I'm using Expectation Maximization algorithm to determine the parameters of Gaussian distributions in a mixture. To get a better understanding of the algorithm, I executed it manually step by step on a small example, following this procedure:
The problem is that in the second iteration log-likelihood decreased.

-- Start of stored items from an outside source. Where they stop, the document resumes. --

import Mathlib
import HarnessLib
import Summits.Ventures.LatticeQCDFlow.StatementSharp
import Summits.Ventures.LatticeQCDFlow.TrivializingMaps.WilsonFisherZerosAnyGroup
import Summits.Ventures.LatticeQCDFlow.TrivializingMaps.StrongCouplingSpecificHeat
import Summits.Ventures.LatticeQCDFlow.TrivializingMaps.ReweightingStepLaw

/-!
# Venture statement — LatticeQCDFlow — DRAFT, Part T22: THE VOLUME-UNIFORM ZERO-FREE DISC OF THE
# FINITE-VOLUME WILSON PARTITION FUNCTION, BY NAME, AND THE EXTENSIVE COUNT AT THAT RADIUS

HONEST FRAMING: exact (Metropolis-corrected) sampling algorithms for lattice gauge theory;
figures of merit are autocorrelation/cost numbers at stated couplings and volumes; no
continuum-physics claim.

This file CONTINUES the venture's `Statement.lean` DRAFT (FANOUT-PLAN.md row 31, lean-2; review-queued;
it STAYS A DRAFT until the operator adopts it), after `StatementSharp.lean` (Parts T16–T21, at the
tree's 400-line limit).  It is a separate (fifth, on the trivializing-map side) module only because of
that limit; on adoption the operator may merge them.  As before, every `Prop` is a typed statement over
the landed substrate with a `_holds` theorem next to it, and
`TheoryStatementT22 := TheoryStatementT21 ∧ T22` is PROVED.

Why a Part T22 (LEAD LINE 213, RT-30 (170); theory-1 GEN-34 statement audit §4, R6(b)).  Part T21
(`T21_WilsonFisherZerosExtensive`) types the extensive count of Fisher zeros OUTSIDE some volume-uniform
radius `ρ > 0` (`∃ ρ, 0 < ρ ∧ …`, the counted zeros having `ρ ≤ ‖u‖`), but no Part types the zero-free
disc itself, so the packet words may not call `ρ` "the zero-free radius" as a typed referent.  Part
T22 supplies exactly that, with the radius NAMED:

* **T22 (i) (THE ZERO-FREE DISC, radius `1/θ₁(d, n, B)` by name)** — for every `d`, every `n ≠ 0`,
  every basis `B` of `𝔰𝔲(n)`, EVERY periodic volume `L ≥ 1` and every complex coupling `s` with
  `|s| < 1/θ₁(d, n, B)`: `Z_L(s) = ∫ D[U] e^{-sS_W} ≠ 0`, where `θ₁ = GradedSeries.theta1 d n B ≥ 1`
  is the growth constant of the tree's PROVED THEOREM A (`GradedTheoremA.mass_pack_le`: the link
  gradients of Lüscher's series `S̃^{(k)}` grow at most like `θ₁^k`, uniformly in the volume), so that
  the re-expanded flow-constant series converge on `|s| < 1/θ₁` in every volume and `Z_L` cannot
  vanish there (`TrivializingMaps.wilson_actionZ_zeroFree_theta1`, THEOREM F′);
* **T22 (ii) (THE EXTENSIVE COUNT AT THAT RADIUS)** — for `n ≥ 2`, every `L ≥ 2` and every `R > 0`:
  the zeros `u` of `Z_L` with `1/θ₁(d, n, B) ≤ |u| < R` have total multiplicity (Mathlib's
  `MeromorphicOn.divisor` on `closedBall 0 (2R)`) at least `θ₁⁻² · (m₂(n) − 4n/R) · #plaquettes(d, L)`,
  `m₂(n) = ∫_{SU(n)} (Re tr)² dHaar` (`TrivializingMaps.wilson_fisherZeros_extensive_explicit`; `m₂(2) = 1`,
  `m₂(n) = ½` for `n ≥ 3` by `PlaquetteHaarMoments` / `HaarTraceMomentsSUn`).

`T21_of_T22`: T22 (ii) implies Part T21 as typed (take `ρ := 1/θ₁`), so the new Part REPLACES nothing.
The two `Prop`s are theory-1's typing aid `T21SameSideScratch.lean` (GEN-34, R6(b)) made a tree Part.

NOT part of the binding text: the numerical VALUE of `θ₁(d, n, B)` (an explicit but unevaluated finite
expression in `d`, `n` and the basis `B` — `GradedTransfer.theta`, `GradedEmission.Gam`,
`GradedMasses.tauStar/sigmaStar`); whether `1/θ₁` is the largest zero-free radius (T17: it is at most
`8` for `SU(2)`, `8n` for `n ≥ 3`); any count for a concrete volume; `L = 1` in (ii); cost /
autocorrelation / continuum statements.
-/

namespace Summit.Ventures.LatticeQCDFlow
include hcδ hδ in
/-- **THE LOCAL CLASS SET OF THE RANK-2 ELLIPTIC TORUS `(EL)¹ ⊂ U(1,1)` IS A SINGLETON**: `conjClassesIn σ H γ = {⟦γ⟧}` for `γ ∈ U(H)(F_v)`, `H ∈ M₂(E_v)`, `χ_γ`
irreducible, `v` non-split.  [cite: Rogawski1990, §3.5 Prop. 3.5.2 (c) p. 29; §3.6 p. 31; §4.1 (4.1.1) p. 39] [cite: Flicker1998UnitaryFL, p. 97] -/
theorem conjClassesIn_eq_singleton_of_irreducible_rankTwo (w : PlacesOver E v) (hw : c • w.1 = w.1) (hH : (H.map (conjLocal E c v))ᵀ = H) (hHd : IsUnit H.det)
    (hγ : γ ∈ unitaryGroup (conjLocal E c v) H) (hA : Irreducible γ.val.charpoly) :
    conjClassesIn (conjLocal E c v) H ⟨γ, hγ⟩ = {ConjClasses.mk ⟨γ, hγ⟩} := by
  ext x
  obtain ⟨δ', rfl⟩ := ConjClasses.mk_surjective x
  rw [mk_mem_conjClassesIn_iff, Set.mem_singleton_iff, ConjClasses.mk_eq_mk_iff_isConj]
  exact ⟨fun h => (isConj_of_isStablyConj_of_irreducible_rankTwo E v c hcδ hδ w hw hH hHd hγ hA δ' h).symm,
    fun h => isStablyConj_of_isConj h.symm⟩

include hcδ hδ in
/-- **`#(conjClassesIn σ H γ) = 1`** in rank 2 for `χ_γ` irreducible at a non-split `v` — versus `2` in rank 3 (★ `ncard_conjClassesIn_eq_two`, the same eigen-data with
a `U(1)`-corner) and `2` in rank 2 for the split torus (★ `ncard_conjClassesIn_eq_two_rankTwo`).  [cite: Rogawski1990, §3.5 Prop. 3.5.2 (c) p. 29; §3.6 p. 31]
[cite: Flicker1998UnitaryFL, p. 97] -/
theorem ncard_conjClassesIn_eq_one_of_irreducible_rankTwo (w : PlacesOver E v) (hw : c • w.1 = w.1) (hH : (H.map (conjLocal E c v))ᵀ = H) (hHd : IsUnit H.det)
    (hγ : γ ∈ unitaryGroup (conjLocal E c v) H) (hA : Irreducible γ.val.charpoly) :
    (conjClassesIn (conjLocal E c v) H ⟨γ, hγ⟩).ncard = 1 := by
  rw [conjClassesIn_eq_singleton_of_irreducible_rankTwo E v c hcδ hδ w hw hH hHd hγ hA, Set.ncard_singleton]
/-- **[SemiAnbd] Lemma 6.3 (iii), generic form** over a tempered group `Π` with profinite completion
`ι : Π → Π̂` and a good tower (`htower₀`, as in Lemma 6.1 (iii)): if `F₁, F₂ ≤ Π` are DENSE IN `Π`
and `f ∈ Π̂` conjugates `ι(F₁)` onto `ι(F₂)`, then `f ∈ ι(Π)`.  At each good level `N` the images of
`F₁, F₂` in `Π/N` are everything, so the image of `f` in `(Π/N)^` normalises the image of `Π/N`, hence
lies in it by Lemma 6.1 (i) for virtually free groups ([EtTh] Lem. 2.17 (i) = `lem217_i` at `H = ⊤`);
the levels glue by `exists_apply_eq_of_levelwise` ("cf. the proofs of Lemma 6.1, (ii), (iii)", p. 70).
[cite: MochizukiSemiAnbd2006, Lem 6.3(iii) p.70] -/
theorem IsTempered.mem_range_of_conj_eq_of_closure_eq_univ (hP : IsTempered P) (ι : P →ₜ* Ph)
    (hι : IsProfiniteCompletion ι)
    (htower₀ : ∀ U ∈ 𝓝 (1 : P), ∃ N : OpenNormalSubgroup P, (N : Set P) ⊆ U ∧
      ∃ (G : Subgroup (P ⧸ N.toSubgroup)) (_ : IsFreeGroup G), G.Normal ∧ G.FiniteIndex ∧
        Finite (IsFreeGroup.Generators G) ∧ ∃ a ∈ G, ∃ b ∈ G, a * b ≠ b * a)
    {F₁ F₂ : Subgroup P} (h₁ : closure (F₁ : Set P) = Set.univ)
    (h₂ : closure (F₂ : Set P) = Set.univ) (f : Ph)
    (hconj : ∀ x ∈ F₁, ∃ y ∈ F₂, f * ι x * f⁻¹ = ι y)
    (hconj' : ∀ y ∈ F₂, ∃ x ∈ F₁, f * ι x * f⁻¹ = ι y) :
    f ∈ ι.toMonoidHom.range := by
  classical
  -- "goodness" of a level `N`
  let Good : OpenNormalSubgroup P → Prop := fun N =>
    ∃ (G : Subgroup (P ⧸ N.toSubgroup)) (_ : IsFreeGroup G), G.Normal ∧ G.FiniteIndex ∧
      Finite (IsFreeGroup.Generators G) ∧ ∃ a ∈ G, ∃ b ∈ G, a * b ≠ b * a
  have hgood : ∀ U ∈ 𝓝 (1 : P), ∃ N : OpenNormalSubgroup P, (N : Set P) ⊆ U ∧ Good N := htower₀
  have hrf : ∀ N, Good N → Group.ResiduallyFinite (P ⧸ N.toSubgroup) := by
    rintro N ⟨G, hG, hGn, hGfi, -, -⟩
    haveI := hG
    haveI := hGfi
    haveI := residuallyFinite_of_isFreeGroup G
    exact residuallyFinite_of_finiteIndex G
  obtain ⟨n, hn⟩ := hP.exists_apply_eq_of_levelwise ι hι f Good hgood hrf (by
    rintro N ⟨G, hG, hGn, hGfi, hGfin, a, ha, b, hb, hab⟩
    haveI := hG
    obtain ⟨ψ, hψV, hψι, hψ⟩ := exists_hom_completion_quotient ι hι N
    let π : P →* P ⧸ N.toSubgroup := QuotientGroup.mk' N.toSubgroup
    let ηQ : (P ⧸ N.toSubgroup) →* completion (GrpCat.of (P ⧸ N.toSubgroup)) :=
      (ProfiniteGrp.ProfiniteCompletion.eta (GrpCat.of (P ⧸ N.toSubgroup))).hom
    have hηQ : ∀ (q : P ⧸ N.toSubgroup) (M : FiniteIndexNormalSubgroup (P ⧸ N.toSubgroup)),
        (ηQ q).val M = (QuotientGroup.mk q : (P ⧸ N.toSubgroup) ⧸ M.toSubgroup) := fun _ _ => rfl
    -- `ψ ∘ ι = ηQ ∘ π`
    have hψι' : ∀ x : P, ψ (ι x) = ηQ (π x) := by
      intro x
      apply ext_val
      intro M
      rw [hψι, hηQ, QuotientGroup.mk'_apply]
    -- the images of `F₁`, `F₂` at level `N` are everything
    have hF₁ : F₁.map π = ⊤ := map_mk_eq_top_of_closure_eq_univ N h₁
    have hF₂ : F₂.map π = ⊤ := map_mk_eq_top_of_closure_eq_univ N h₂
    -- `ψ f` normalises `ηQ (Π/N) = (⊤ : Subgroup (Π/N)).map ηQ`
    have h1 : ψ f ∈ Subgroup.normalizer
        ((((⊤ : Subgroup (P ⧸ N.toSubgroup)).map ηQ : Subgroup _)) : Set _) := by
      rw [Subgroup.mem_normalizer_iff]
      intro z
      constructor
      · rintro ⟨q, -, rfl⟩
        -- `q = π x` with `x ∈ F₁`
        have hq : q ∈ F₁.map π := by rw [hF₁]; exact Subgroup.mem_top q
        obtain ⟨x, hx, rfl⟩ := hq
        obtain ⟨y, -, hy⟩ := hconj x hx
        refine ⟨π y, Subgroup.mem_top _, ?_⟩
        rw [← hψι', ← hψι', ← hy, map_mul, map_mul, map_inv]
      · rintro ⟨q, -, hq⟩
        -- `q = π y` with `y ∈ F₂`
        have hq2 : q ∈ F₂.map π := by rw [hF₂]; exact Subgroup.mem_top q
        obtain ⟨y, hy, rfl⟩ := hq2
        obtain ⟨x, -, hx⟩ := hconj' y hy
        refine ⟨π x, Subgroup.mem_top _, ?_⟩
        have e : ψ f * ψ (ι x) * (ψ f)⁻¹ = ηQ (π y) := by
          rw [← hψι', ← hx, map_mul, map_mul, map_inv]
        -- `z = ψ(ι x)` since `ψ f * z * (ψ f)⁻¹ = ηQ (π y) = ψ f * ψ (ι x) * (ψ f)⁻¹`
        have hz : z = ψ (ι x) := by
          have := hq.symm.trans e.symm
          exact mul_left_cancel (mul_right_cancel this)
        rw [hz, hψι']
    -- Lemma 6.1 (i) for the virtually free group `Π/N`, in the form [EtTh] Lem. 2.17 (i) at `H = ⊤`
    have h2 : Subgroup.normalizer
        ((((⊤ : Subgroup (P ⧸ N.toSubgroup)).map ηQ : Subgroup _)) : Set _) =
        (Subgroup.normalizer (((⊤ : Subgroup (P ⧸ N.toSubgroup))) :
          Set (P ⧸ N.toSubgroup))).map ηQ :=
      lem217_i (P ⧸ N.toSubgroup) G ⊤ hGn hGfi hGfin
        ⟨a, Subgroup.mem_inf.mpr ⟨Subgroup.mem_top a, ha⟩, b,
          Subgroup.mem_inf.mpr ⟨Subgroup.mem_top b, hb⟩, hab⟩
    rw [h2] at h1
    obtain ⟨q, -, hqf⟩ := h1
    obtain ⟨n, rfl⟩ := QuotientGroup.mk'_surjective N.toSubgroup q
    refine ⟨n, fun M V hMV => (hψ f M n V hMV).mp ?_⟩
    rw [← hqf]
    exact hηQ _ M)
  exact ⟨n, hn⟩

/-- **[SemiAnbd] Lemma 6.3 (iii), generic form, as printed**: `F₁, F₂ ≤ Π` of DOF-type with images
dense in the profinite completion `Π̂`, and `f ∈ Π̂` with `f · ι(F₁) · f⁻¹ = ι(F₂)` (as subgroups of
`Π̂`) ⇒ `f ∈ ι(Π)`; over a tempered `Π` with a good tower `htower₀`.
[cite: MochizukiSemiAnbd2006, Lem 6.3(iii) p.70] -/
theorem IsTempered.mem_range_of_conj_eq_of_dense (hP : IsTempered P) (ι : P →ₜ* Ph)
    (hι : IsProfiniteCompletion ι)
    (htower₀ : ∀ U ∈ 𝓝 (1 : P), ∃ N : OpenNormalSubgroup P, (N : Set P) ⊆ U ∧
      ∃ (G : Subgroup (P ⧸ N.toSubgroup)) (_ : IsFreeGroup G), G.Normal ∧ G.FiniteIndex ∧
        Finite (IsFreeGroup.Generators G) ∧ ∃ a ∈ G, ∃ b ∈ G, a * b ≠ b * a)
    (F₁ F₂ : Subgroup P) (hF₁ : IsDOFType F₁) (hF₂ : IsDOFType F₂)
    (hd₁ : Dense (ι '' (F₁ : Set P))) (hd₂ : Dense (ι '' (F₂ : Set P))) (f : ConjAct Ph)
    (hf : f • F₁.map ι.toMonoidHom = F₂.map ι.toMonoidHom) :
    ConjAct.ofConjAct f ∈ ι.toMonoidHom.range := by
  have h₁ := hι.closure_eq_univ_of_isDOFType_of_dense hF₁ hd₁
  have h₂ := hι.closure_eq_univ_of_isDOFType_of_dense hF₂ hd₂
  refine hP.mem_range_of_conj_eq_of_closure_eq_univ ι hι htower₀ h₁ h₂ (ConjAct.ofConjAct f) ?_ ?_
  · intro x hx
    have hmem : f • ι x ∈ f • F₁.map ι.toMonoidHom :=
      Subgroup.smul_mem_pointwise_smul (ι x) f (F₁.map ι.toMonoidHom) ⟨x, hx, rfl⟩
    rw [hf] at hmem
    obtain ⟨y, hy, hye⟩ := hmem
    refine ⟨y, hy, ?_⟩
    rw [ConjAct.smul_def] at hye
    exact hye.symm
  · intro y hy
    have hmem : ι y ∈ f • F₁.map ι.toMonoidHom := by
      rw [hf]
      exact ⟨y, hy, rfl⟩
    obtain ⟨z, ⟨x, hx, rfl⟩, hze⟩ :=
      (Subgroup.mem_smul_pointwise_iff_exists (ι y) f (F₁.map ι.toMonoidHom)).mp hmem
    refine ⟨x, hx, ?_⟩
    rw [ConjAct.smul_def] at hze
    exact hze

end Generic

/-! ### The typed nodes for `F = Π^temp_{X_K}` -/

namespace TemperedCurve

variable {p : ℕ} [Fact p.Prime]

/-- **[SemiAnbd] Lemma 6.1 (iii)** for a datum `X : TemperedCurve p` — the typed node
`X.PiTempNormallyTerminal`, `N_{Π_{X_K}}(Π^temp_{X_K}) = Π^temp_{X_K}` — PROVED modulo
`IsTempered X.PiTemp` ("`Π^temp_{X_K}` is a tempered topological group", p. 69) and the anabelian tower
input `htower₀` (cofinal open normal `N` with `Π^temp_{X_K}/N ⊇` a non-abelian free normal subgroup
of finite index and finite rank; [André] §4.5), the input the tree's discharge of [EtTh] Lem. 2.17 (ii)
also takes. [cite: MochizukiSemiAnbd2006, Lem 6.1(iii) p.69] -/
theorem piTempNormallyTerminal_of_tower (X : TemperedCurve p) (hT : IsTempered X.PiTemp)
    (htower₀ : ∀ U ∈ 𝓝 (1 : X.PiTemp), ∃ N : OpenNormalSubgroup X.PiTemp, (N : Set X.PiTemp) ⊆ U ∧
      ∃ (G : Subgroup (X.PiTemp ⧸ N.toSubgroup)) (_ : IsFreeGroup G), G.Normal ∧ G.FiniteIndex ∧
        Finite (IsFreeGroup.Generators G) ∧ ∃ a ∈ G, ∃ b ∈ G, a * b ≠ b * a) :
    X.PiTempNormallyTerminal :=
  hT.normalizer_range_eq_of_tower X.toHat X.isProfiniteCompletion_toHat htower₀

These are my data: $$X = \begin{bmatrix}1 \\ 2\\ 3\end{bmatrix}$$ The initial means, variances and mixing coefficients are set to:
$$\mu = \begin{bmatrix}1 & 3\end{bmatrix}\quad \pi = \begin{bmatrix}0.5 & 0.5\end{bmatrix}\quad \Sigma=\begin{bmatrix}1 & 1\end{bmatrix}$$
So, I first calculated the initial log-likelihood:
$$L_0 = -4.3893$$
Then I did the E step and calculated $\gamma(z_{nk})$, which I'll shorten as $\gamma_{n,k}$, like this $\gamma_{n,k}=\pi_kN(x_n|\mu_k,\Sigma_k)$, and got:
$$\Gamma = \begin{bmatrix}0.881 & 0.119 \\ 0.5 & 0.5 \\ 0.119 & 0.881\end{bmatrix}$$
Then, I peformed the M step: $$N_1 = 1.5\quad N_2= 1.5$$ $$\pi = \begin{bmatrix}0.5 & 0.5\end{bmatrix}\quad \mu^{new}=\begin{bmatrix}1.492 & 2.508\end{bmatrix}\quad \Sigma=\begin{bmatrix}0.409 & 0.409\end{bmatrix}$$ The new log-likelihood was $L_1=-3.6766$, which was greater than $L_0$.
Then, I did another iteration. In the E step I got: $$\Gamma=\begin{bmatrix}0.9979 & 0.0021 \\ 0.5 & 0.5 \\ 0.0021 & 0.9979 \end{bmatrix}$$ In the M step I got: $$N_1=1.5\quad N_2=1.5$$ $$\pi = \begin{bmatrix}0.5 & 0.5\end{bmatrix}\quad \mu^{new}=\begin{bmatrix}1.3361 & 2.6639\end{bmatrix}\quad \Sigma=\begin{bmatrix}0.2259 & 0.2259\end{bmatrix}$$ for which the log-likelihood was $L_2=-6.2123$.
However, $L_2 < L_1$! Even though I programmed the algorithm in python and got the same results, I know that $L_i$ ($i=0,1,2,\ldots)$ should be monotonically increasing, so, there has to be some mistake, but I can't catch it. Can anyone help?